My big goal for this year will be to start a possibly weekly, but aiming for bi-weekly Family Game Night where we will talk about our favourite games and share tips and tricks to playing board games with young children.

So here are our Top 10 Posts from 2013 (in no particular order)!
We thank you all for sticking around and supporting our blog and look forward to sharing new activities and crafts in the coming year!

Our felt foods were so much more popular than I expected, but that is simply awesome and I can't wait to make more! If you haven't already checked them out, you should! They are easy to make and so much fun to play with! My kids still play with them and keep asking me to make more. Desserts are in the making already, just had to wait until after Christmas to buy more felt (4 yards in 8 colours and spent about $9 - so fantastic!) and to recuperate after so many crochet projects. I will be making some for the felt boards and some that are 3D! They are perfect for pretend play and make a great fine motor activity!

DIY Pretend Play Food: Tacos

DIY Pretend Play Food: Pizza and Salad

We love hands-on crafts around here, especially ones that work on fine motor skills! My kids love sewing and had so much fun making this Spider's Web. We actually still have it and the kids continue to play with their little spiders who diligently "sew their webs".

Spider's Web Craft

Sensory bins are always popular and are perfect for toddlers and preschoolers.
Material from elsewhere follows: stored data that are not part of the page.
import Mathlib.NumberTheory.Padics.Hensel
import Mathlib.RingTheory.Polynomial.Basic
import HarnessLib

/-!
# The unit root of the Frobenius polynomial `X² − aX + p` of an ORDINARY elliptic curve (`p ∤ a`)

Topic `Literature/NumberTheory/PAdicHodge`; THEOREMS ONLY (no definition, no named fact, no instance, no `sorry`). Step 0 of the «eigen-frame»
road for Kato's reciprocity law on the (G)-ORDINARY K★ cells of crux `stmt-BirchSwinnertonDyer-22226` (line `kato_lever`, memo
`Cruxes/StarredOptimalManinUnitFiveSeven/Lines/kato-lever-seam-rec-at-cells.md` §6): for a good ORDINARY `ℤ`-model `E₀` at `p` (`a = a_p`,
`p ∤ a`) the Honda / Dieudonné relation `φ²Λ − a·φΛ + p·Λ = 0` of the φ-road splits over `ℤ_p` along the two roots `α` (a UNIT) and
`β = a − α = p/α` of `X² − aX + p` — Hensel's lemma in `ℤ_p` at the approximate root `a` (`F(a) = p`, `F′(a) = a`).

* ★ `exists_unitRoot_frobeniusPoly` — `∃ α β : ℤ_p, ‖α‖ = 1 ∧ α² − aα + p = 0 ∧ α + β = a ∧ α·β = p`, for every `a ∈ ℤ_p` with `‖a‖ = 1`;
  `norm_eq_norm_p_of_mul_eq` — then `‖β‖ = ‖p‖ (< 1)`.

## References
* N. M. Katz, *Crystalline cohomology, Dieudonné modules, and Jacobi sums* (1981), §5 (unit-root splitting). [Katz1981CrystallineDieudonne]
* J.-P. Serre, *A Course in Arithmetic* (1973), Ch. II §2 (Hensel's lemma). [Serre1973CourseArithmetic]
-/

noncomputable section

open Polynomial

namespace Literature.NumberTheory.PAdicHodge

variable {p : ℕ} [hp : Fact p.Prime]

/-- ★ **The unit root of `X² − aX + p` in `ℤ_p` for a unit `a`** (the ordinary case): `∃ α β`, `‖α‖ = 1`, `α² − aα + p = 0`, `α + β = a`,
`αβ = p`. Hensel's lemma (Mathlib `hensels_lemma`) at the approximate root `a`: `F(a) = p` has norm `< 1 = ‖F′(a)‖² = ‖a‖²`.
[cite: Katz1981CrystallineDieudonne, §5] [cite: Serre1973CourseArithmetic, Ch. II §2 Thm. 1] -/
theorem exists_unitRoot_frobeniusPoly (a : ℤ_[p]) (ha : ‖a‖ = 1) :
    ∃ α β : ℤ_[p], ‖α‖ = 1 ∧ α ^ 2 - a * α + p = 0 ∧ α + β = a ∧ α * β = p := by
  set F : Polynomial ℤ_[p] := X ^ 2 - C a * X + C (p : ℤ_[p]) with hF
  have hFa : F.aeval a = p := by
    simp only [hF, map_add, map_sub, map_pow, map_mul, aeval_X, aeval_C]
    simp [sq]
  have hdF : F.derivative.aeval a = a := by
    simp only [hF, derivative_add, derivative_X_pow, derivative_mul, derivative_C, derivative_X,
      zero_mul, zero_add, mul_one, map_sub, map_natCast]
    simp
    ring
  have hnorm : ‖F.aeval a‖ < ‖F.derivative.aeval a‖ ^ 2 := by
    rw [hFa, hdF, ha, one_pow, PadicInt.norm_p]
    exact inv_lt_one_of_one_lt₀ (by exact_mod_cast hp.out.one_lt)
  obtain ⟨α, hα0, hαa, -, -⟩ := hensels_lemma hnorm
  rw [hdF, ha] at hαa
  -- `‖α‖ = 1`: `α = a + (α − a)` with `‖α − a‖ < 1 = ‖a‖`
  have hα1 : ‖α‖ = 1 := by
    have hne : ‖a‖ ≠ ‖α - a‖ := by rw [ha]; exact (ne_of_lt hαa).symm
    have h := PadicInt.norm_add_eq_max_of_ne hne
    rw [add_sub_cancel, ha] at h
    rw [h]
    exact max_eq_left hαa.le
  have hroot : α ^ 2 - a * α + p = 0 := by
    have h := hα0
    simp only [hF, map_add, map_sub, map_pow, map_mul, aeval_X, aeval_C] at h
    simpa using h
  refine ⟨α, a - α, hα1, hroot, by ring, ?_⟩
  linear_combination -hroot

/-- The companion root has norm `‖p‖` (so `< 1`): from `αβ = p` and `‖α‖ = 1`. [cite: Katz1981CrystallineDieudonne, §5] -/
theorem norm_eq_norm_p_of_mul_eq {α β : ℤ_[p]} (hα : ‖α‖ = 1) (hαβ : α * β = p) : ‖β‖ = ‖(p : ℤ_[p])‖ := by
  have h := congrArg (‖·‖) hαβ
  simp only [norm_mul, hα, one_mul] at h
  exact h

end Literature.NumberTheory.PAdicHodge

end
You can use them to create fine motor activities and as a learning tool. We will continue to make themed holiday sensory bins and more for pretend play!

Pumpkin Rice Sensory Bin

Our DIY Felt Boards were especially popular and I am so happy that they helped others make their own. I plan on making travel-sized felt boards in the spring so that we will have them available in the summer to use when we are on vacation or on long car rides. I will continue to make felt board pieces and will hopefully be able to share templates as well!

DIY Felt Board

Autumn Tree and Leaves Felt Board

Play dough is a staple around here and we can't wait to try out new scents and colours! We look forward to Spring and Summer scented play doughs!

Autumn Scented Play Dough

We made our sensory bottles as a gift, but we look forward to making more this year! We intend to make one for each holiday with an "I Spy" theme.

Sensory Bottles

Dice are a fantastic learning tool and we still continue to use them in our activities! We will be sharing other ways to play and learn with dice in the next few months!

Learning with Dice

Thank you again for following the blog and using and sharing our ideas! We appreciate all of our readers and hope you will stick around in the next year!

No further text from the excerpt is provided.